Entre 1292 et 1299, Héthoum de Korikos aurait fait un pèlerinage à Notre-Dame de Vauvert, sans savoir s'il s'agit du Vauvert de Paris ou du Vauvert gardois[6]. En 1305, Vauvert accueille le pape Clément V, puis Guillaume de Nogaret en 1311[7]. Le roi Charles IV le Bel, après avoir battu les Flamands, oblige 300 d'entre eux à effectuer des pèlerinages. 100 de ces pèlerins sont dirigés vers St Gilles et Vauvert. Impressionnés par les représentations théâtrales données sur le parvis de la cathédrale, appelées "diableries" (mystères qui font intervenir Satan), ils parleront longtemps, à leur retour, du diable de Vauvert, comme d'une chose fantastique mais située très loin : "au diable Vauvert"[8]. Pendant tout le XIV et XVe siècle, Vauvert est réputée pour son pèlerinage de la Vierge : la cathédrale est agrandie fréquemment pour accueillir toujours plus de pèlerins. Elle est considérée comme la plus belle du Languedoc[9].

Dès le XVIe siècle, des documents révèlent la ruine du château et la dégradation de la cathédrale. En 1538, Vauvert accueille le roi François I et toute sa cour[10].

Guerres de religions[modifier | modifier le code]

Vauvert est touchée par les guerres de religion au XVIe siècle. En septembre 1562, les luthériens battent les catholiques dans la plaine de St Gilles et détruisent l'abbatiale de cette ville. A Vauvert, 30 prêtres et fidèles sont massacrés, le cimetière usurpé, tous les édifices religieux sont détruits (2 églises, 10 chapelles, 4 prieurés ruraux), la cure (presbytère) est détruite et remplacée par un immeuble pour loger les pasteurs protestants. Les seuls vestiges clairement identifiés qu’il reste de la Cathédrale de Vauvert sont : une tête de gargouille qui a été incluse, comme élément décoratif, dans le mur de la maison à l’angle de la rue Voltaire et de la rue Broussan et une autre sculpture visible au n° 50 de la rue des Juifs. Dans le but de restaurer l'autorité royale meurtrie par les conflits religieux, et afin de réconcilier catholiques et protestants, la régente Catherine de Médicis organise le Grand tour de France de Charles IX et sa cour entre 1564 et 1566. Après s'être arrêté à Nîmes pendant deux jours, et après avoir visité le pont du Gard pour y assister à des spectacles de nymphées, le roi fait étape à Vauvert les 14 et 15 décembre 1564. Il y dîne et y dort, et poursuit son périple en se rendant à Aigues-Mortes [11]. Dans les années 1590-1600, les remparts sont reconstruits et une nouvelle église bâtie mais en 1622 nouvelle destruction de la cité, le château est rasé.
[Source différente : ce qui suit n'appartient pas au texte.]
import Mathlib
import HarnessLib
import Summits.Ventures.LatticeQCDFlow.Exactness.SUNStoutLayerJacobian
import Summits.Ventures.LatticeQCDFlow.Exactness.Phi4FlowSamplerErgodic
import Summits.Ventures.LatticeQCDFlow.Exactness.MetropolisSweepInstances

/-!
# The `SU(N)` stout-flow sampler for the Wilson action is exact AND uniformly ergodic, for every `N`

HONEST FRAMING: exact (Metropolis-corrected) sampling algorithms for lattice gauge theory;
figures of merit are autocorrelation/cost numbers at stated couplings and volumes; no
continuum-physics claim.

Venture `LatticeQCDFlow` (cell pub-lqcd), topic `Exactness`; FANOUT row 10 (`eng-equiv`: the engine's
flow sampler = gauge-equivariant flow proposals + independence Metropolis, `equiv/imh.py`,
`flows_jax/*_flow.make_proposer`).  NEW WORK of the cell composing this row's `HasJacobian` certificate
for the `SU(N)` stout layer (`SUNStoutLayerJacobian.exists_stoutLayer_fthmc_data`)
with row 30's general flow-MCMC kernel (`IMHKernel.indepMH`), its exactness (`FlowSamplerExact`) and
row 2's Doeblin bound (`Phi4FlowSamplerErgodic.flowMCMC_uniformly_ergodic`), and the tree's Wilson
measure (`MetropolisSweepInstances.gibbsProbability_eq_wilsonMeasure`, `wilsonBoltzmann_pinched`).
No definition is introduced.

* **`stout_flowSampler_exact_uniformlyErgodic`** — for every `n`, `d`, `L ≥ 1`, every continuous
  unitary representation `ρ` and coupling `β`, every mask meeting h1–h6 and every `r` with
  `2(d−1)|r| < 1`: let `Ψ` be the masked stout step and `J` its continuous positive Jacobian.  The
  sampler "propose `U' ∼ Ψ_* Haar^⊗` (push the Haar prior through the flow), accept with
  `min(1, w(U')/w(U))`, `w = e^{−βS_W} · (J ∘ Ψ⁻¹)` (the un-normalised weight the code evaluates:
  target over model density)" leaves `wilsonMeasure ρ β` INVARIANT and converges to it from EVERY
  initial law at a geometric rate `(1 − δ)ᵗ`, `δ ∈ (0, 1]` — the compactness of `SU(n)^E` and the
  continuity of `J` bound the importance weight, which is Mengersen–Tweedie's criterion (named only).

NOT CLAIMED: any value of `δ`; trained (non-constant-coefficient) flows beyond what
`exists_stoutLayer_fthmc_data_of_frozenCoeff` covers; multi-layer flows (compose `HasJacobian.comp`).
-/

noncomputable section

namespace Summit.Ventures.LatticeQCDFlow.Exactness

open Literature.MathematicalPhysics.QuantumFieldTheory
open Literature.MathematicalPhysics.QuantumFieldTheory.Luscher2010
open MeasureTheory ProbabilityTheory ProbabilityTheory.Kernel Filter Set
open scoped Matrix Topology ENNReal

variable {d L n : ℕ} [NeZero L]

/-- **THE `SU(N)` STOUT-FLOW SAMPLER FOR THE WILSON ACTION IS EXACT AND UNIFORMLY ERGODIC.** -/
theorem stout_flowSampler_exact_uniformlyErgodic {N : ℕ}
    (ρ : Matrix.specialUnitaryGroup (Fin n) ℂ →* Matrix (Fin N) (Fin N) ℂ) (hρ : Continuous ρ) (β : ℝ)
    (p : Edge d L → Prop) [DecidablePred p] (r : ℝ)
    (h1 : ∀ e, p e → ∀ ν, ν ≠ e.2 → ¬p (e.1.shift e.2, ν))
    (h2 : ∀ e, p e → ∀ ν, ν ≠ e.2 → ¬p (e.1.shift ν, e.2))
    (h3 : ∀ e, p e → ∀ ν, ν ≠ e.2 → ¬p (e.1, ν))
    (h4 : ∀ e, p e → ∀ ν, ν ≠ e.2 → ¬p ((e.1 - Pi.single ν 1).shift e.2, ν))
    (h5 : ∀ e, p e → ∀ ν, ν ≠ e.2 → ¬p (e.1 - Pi.single ν 1, e.2))
    (h6 : ∀ e, p e → ∀ ν, ν ≠ e.2 → ¬p (e.1 - Pi.single ν 1, ν))
    (hr : 2 * (d - 1 : ℝ) * |r| < 1) :
    ∃ (Ψ : GaugeConfig d L (Matrix.specialUnitaryGroup (Fin n) ℂ) ≃ᵐ
        GaugeConfig d L (Matrix.specialUnitaryGroup (Fin n) ℂ))
      (J : GaugeConfig d L (Matrix.specialUnitaryGroup (Fin n) ℂ) → ℝ),
      (⇑Ψ = fun (V : GaugeConfig d L (Matrix.specialUnitaryGroup (Fin n) ℂ)) (e : Edge d L) =>
        if p e then
          (⟨NormedSpace.exp ((r : ℂ) • suProj (plaquetteLoopSum V e.1 e.2)),
              exp_smul_suProj_mem r (plaquetteLoopSum V e.1 e.2)⟩ :
            Matrix.specialUnitaryGroup (Fin n) ℂ) * V e
        else V e) ∧
      HasJacobian (Measure.pi fun _ : Edge d L => haarProbability (Matrix.specialUnitaryGroup (Fin n) ℂ))
        Ψ (fun v => ENNReal.ofReal (J v)) ∧ (∀ U, 0 < J U) ∧
      (haveI : IsProbabilityMeasure
          ((Measure.pi fun _ : Edge d L => haarProbability (Matrix.specialUnitaryGroup (Fin n) ℂ)).map Ψ) :=
        Measure.isProbabilityMeasure_map Ψ.measurable.aemeasurable
      Kernel.Invariant
          (indepMH ((Measure.pi fun _ : Edge d L =>
              haarProbability (Matrix.specialUnitaryGroup (Fin n) ℂ)).map Ψ)
            (fun U => Real.exp (-β * wilsonAction ρ U) * J (Ψ.symm U)))
          (wilsonMeasure (d := d) (L := L) ρ β) ∧
        ∃ δ : ℝ, 0 < δ ∧ δ ≤ 1 ∧
          ∀ (μ₀ : Measure (GaugeConfig d L (Matrix.specialUnitaryGroup (Fin n) ℂ))) [IsProbabilityMeasure μ₀]
            (t : ℕ) (A : Set (GaugeConfig d L (Matrix.specialUnitaryGroup (Fin n) ℂ))),
            |((fun m : Measure (GaugeConfig d L (Matrix.specialUnitaryGroup (Fin n) ℂ)) =>
                  m.bind (indepMH ((Measure.pi fun _ : Edge d L =>
                      haarProbability (Matrix.specialUnitaryGroup (Fin n) ℂ)).map Ψ)
                    (fun U => Real.exp (-β * wilsonAction ρ U) * J (Ψ.symm U))))^[t] μ₀).real A
                - (wilsonMeasure (d := d) (L := L) ρ β).real A| ≤ (1 - δ) ^ t) := by
  -- the layer, its Jacobian, and the pinching constants
  obtain ⟨Ψ, J, j₁, j₂, hΨ, hJm, hj₁, hJ₁, hJ₂, hF⟩ :=
    exists_stoutLayer_fthmc_data (n := n) p r h1 h2 h3 h4 h5 h6 hr
  have hJ0 : ∀ U, 0 < J U := fun U => hj₁.trans_le (hJ₁ U)
  set vol : Measure (GaugeConfig d L (Matrix.specialUnitaryGroup (Fin n) ℂ)) :=
    Measure.pi fun _ : Edge d L => haarProbability (Matrix.specialUnitaryGroup (Fin n) ℂ) with hvol
  haveI hvolP : IsProbabilityMeasure vol := by rw [hvol]; infer_instance
  -- the model density `q = 1/(J ∘ Ψ⁻¹)` of `Ψ_* Haar^⊗`
  set q : GaugeConfig d L (Matrix.specialUnitaryGroup (Fin n) ℂ) → ℝ := fun U => (J (Ψ.symm U))⁻¹ with hq
  have hq0 : ∀ U, 0 < q U := fun U => inv_pos.2 (hJ0 _)
  have hqm : Measurable q := (hJm.comp Ψ.symm.measurable).inv
  have hmodel : vol.map Ψ = vol.withDensity fun U => ENNReal.ofReal (q U) := by
    have h := hF.map_withDensity_equiv (fun z => (ENNReal.ofReal_pos.2 (hJ0 z)).ne')
      (fun z => ENNReal.ofReal_ne_top) (r := fun _ => (1 : ℝ≥0∞)) measurable_const
    have hone : vol.withDensity (fun _ => (1 : ℝ≥0∞)) = vol := MeasureTheory.withDensity_one
    rw [hone] at h
    rw [h]
    refine withDensity_congr_ae (Filter.Eventually.of_forall fun U => ?_)
    show 1 / ENNReal.ofReal (J (Ψ.symm U)) = ENNReal.ofReal ((J (Ψ.symm U))⁻¹)
    rw [one_div, ENNReal.ofReal_inv_of_pos (hJ0 _)]
  haveI hQ : IsProbabilityMeasure (vol.withDensity fun U => ENNReal.ofReal (q U)) := by
    rw [← hmodel]
    exact Measure.isProbabilityMeasure_map Ψ.measurable.aemeasurable
  -- the normalised target density `Z⁻¹ e^{−βS_W}`
  obtain ⟨s₀, hlo, hhi, hfm⟩ := wilsonBoltzmann_pinched (d := d) (L := L) ρ hρ β
  have hZ := gibbs_partition_ne (μ := vol) (Real.exp_pos (-s₀)) hlo hhi
  set Z : ℝ≥0∞ := (vol.withDensity fun U => ENNReal.ofReal (Real.exp (-β * wilsonAction ρ U))) univ with hZdef
  have hZpos : 0 < Z.toReal := ENNReal.toReal_pos hZ.1 hZ.2
  set pd : GaugeConfig d L (Matrix.specialUnitaryGroup (Fin n) ℂ) → ℝ :=
    fun U => Z.toReal⁻¹ * Real.exp (-β * wilsonAction ρ U) with hpd
  have hpm : Measurable pd := hfm.const_mul _
  have hp0 : ∀ U, 0 < pd U := fun U => mul_pos (inv_pos.2 hZpos) (Real.exp_pos _)
  have htarget : (vol.withDensity fun U => ENNReal.ofReal (pd U)) = wilsonMeasure (d := d) (L := L) ρ β := by
    rw [← gibbsProbability_eq_wilsonMeasure, gibbsProbability]
    have h1 : (fun U => ENNReal.ofReal (pd U)) =
        Z⁻¹ • fun U => ENNReal.ofReal (Real.exp (-β * wilsonAction ρ U)) := by
      funext U
      rw [Pi.smul_apply, smul_eq_mul, hpd]
      dsimp only
      rw [ENNReal.ofReal_mul (inv_nonneg.2 hZpos.le), ENNReal.ofReal_inv_of_pos hZpos,
        ENNReal.ofReal_toReal hZ.2]
    rw [h1, withDensity_smul _ hfm.ennreal_ofReal]
  haveI hP : IsProbabilityMeasure (vol.withDensity fun U => ENNReal.ofReal (pd U)) := by
    rw [htarget, ← gibbsProbability_eq_wilsonMeasure]
    exact isProbabilityMeasure_gibbsProbability (μ := vol) (Real.exp_pos (-s₀)) hlo hhi
  -- the weight bound `pd ≤ M q`
  have hM : ∀ U, pd U ≤ (Z.toReal⁻¹ * Real.exp s₀ * j₂) * q U := by
    intro U
    have hJU : J (Ψ.symm U) ≤ j₂ := hJ₂ _
    have hJpos : 0 < J (Ψ.symm U) := hJ0 _
    have hj₂pos : 0 < j₂ := hJpos.trans_le hJU
    rw [hq]
    dsimp only
    rw [hpd]
    dsimp only
    have h1 : Real.exp (-β * wilsonAction ρ U) ≤ Real.exp s₀ := hhi U
    have h2 : (1 : ℝ) ≤ j₂ * (J (Ψ.symm U))⁻¹ := by
      rw [← div_eq_mul_inv, le_div_iff₀ hJpos, one_mul]
      exact hJU
    calc Z.toReal⁻¹ * Real.exp (-β * wilsonAction ρ U)
        ≤ Z.toReal⁻¹ * Real.exp s₀ * 1 := by
          rw [mul_one]; exact mul_le_mul_of_nonneg_left h1 (inv_nonneg.2 hZpos.le)
      _ ≤ Z.toReal⁻¹ * Real.exp s₀ * (j₂ * (J (Ψ.symm U))⁻¹) :=
          mul_le_mul_of_nonneg_left h2 (mul_nonneg (inv_nonneg.2 hZpos.le) (Real.exp_pos _).le)
      _ = Z.toReal⁻¹ * Real.exp s₀ * j₂ * (J (Ψ.symm U))⁻¹ := by ring
  -- the code's weight is a positive multiple of `pd/q`
  have hw : (fun U => pd U / q U) = fun U => Z.toReal⁻¹ * (Real.exp (-β * wilsonAction ρ U) * J (Ψ.symm U)) := by
    funext U
    rw [hpd, hq]
    dsimp only
    rw [div_inv_eq_mul, mul_assoc]
  -- transport along `vol.map Ψ = q · vol`
  have key : ∀ (ν : Measure (GaugeConfig d L (Matrix.specialUnitaryGroup (Fin n) ℂ))) [IsProbabilityMeasure ν],
      ν = vol.withDensity (fun U => ENNReal.ofReal (q U)) →
      Kernel.Invariant (indepMH ν (fun U => Real.exp (-β * wilsonAction ρ U) * J (Ψ.symm U)))
          (wilsonMeasure (d := d) (L := L) ρ β) ∧
        ∃ δ : ℝ, 0 < δ ∧ δ ≤ 1 ∧
          ∀ (μ₀ : Measure (GaugeConfig d L (Matrix.specialUnitaryGroup (Fin n) ℂ))) [IsProbabilityMeasure μ₀]
            (t : ℕ) (A : Set (GaugeConfig d L (Matrix.specialUnitaryGroup (Fin n) ℂ))),
            |((fun m : Measure (GaugeConfig d L (Matrix.specialUnitaryGroup (Fin n) ℂ)) =>
                  m.bind (indepMH ν (fun U => Real.exp (-β * wilsonAction ρ U) * J (Ψ.symm U))))^[t] μ₀).real A
                - (wilsonMeasure (d := d) (L := L) ρ β).real A| ≤ (1 - δ) ^ t := by
    intro ν hν hνq
    subst hνq
    have hker : indepMH (vol.withDensity fun U => ENNReal.ofReal (q U))
        (fun U => Real.exp (-β * wilsonAction ρ U) * J (Ψ.symm U)) =
        indepMH (vol.withDensity fun U => ENNReal.ofReal (q U)) (fun U => pd U / q U) := by
      rw [hw, indepMH_const_mul _ (inv_pos.2 hZpos)]
    have hMpos : 0 < Z.toReal⁻¹ * Real.exp s₀ * j₂ := by
      have : 0 < j₂ := hj₁.trans_le ((hJ₁ (Ψ.symm (Classical.arbitrary _))).trans (hJ₂ _))
      positivity
    have h1M : 1 ≤ Z.toReal⁻¹ * Real.exp s₀ * j₂ := one_le_of_density_le (vol := vol) (p := pd) hqm hq0 hM
    refine ⟨?_, (Z.toReal⁻¹ * Real.exp s₀ * j₂)⁻¹, inv_pos.2 hMpos, inv_le_one_of_one_le₀ h1M,
      fun μ₀ _ t A => ?_⟩
    · rw [hker, ← htarget]
      exact flowMCMC_invariant hpm hqm hp0 hq0
    · rw [hker, ← htarget]
      exact flowMCMC_uniformly_ergodic hpm hqm hp0 hq0 hM μ₀ t A
  refine ⟨Ψ, J, hΨ, hF, hJ0, ?_⟩
  haveI : IsProbabilityMeasure (vol.map Ψ) := Measure.isProbabilityMeasure_map Ψ.measurable.aemeasurable
  exact key (vol.map Ψ) hmodel

end Summit.Ventures.LatticeQCDFlow.Exactness

end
Dans les années 1650-1670, Vauvert retrouve peu à peu son église et son presbytère inaugurés en 1689 : c'est l'actuelle église. Lors de la Révocation de l'Edit de Nantes, en 1685, par Louis XIV, le temple situé sur l'actuelle place de la Révolution est détruit.

La cité fut violemment marquée comme ce 22 mars 1702 où quatorze camisards sont condamnés aux galères perpétuelles, trois filles fouettées et un jeune homme nommé Petit-Marc, accusé d'être le prédicateur, est pendu devant l'église le 3 juin. L'église est incendiée. On décide de protéger la ville de remparts : il ne reste actuellement que la porte de Saint Gilles. En janvier 1703, le comte de Broglie passe par Vauvert. En septembre 1707, Baville fait condamner des protestants à Vauvert[12].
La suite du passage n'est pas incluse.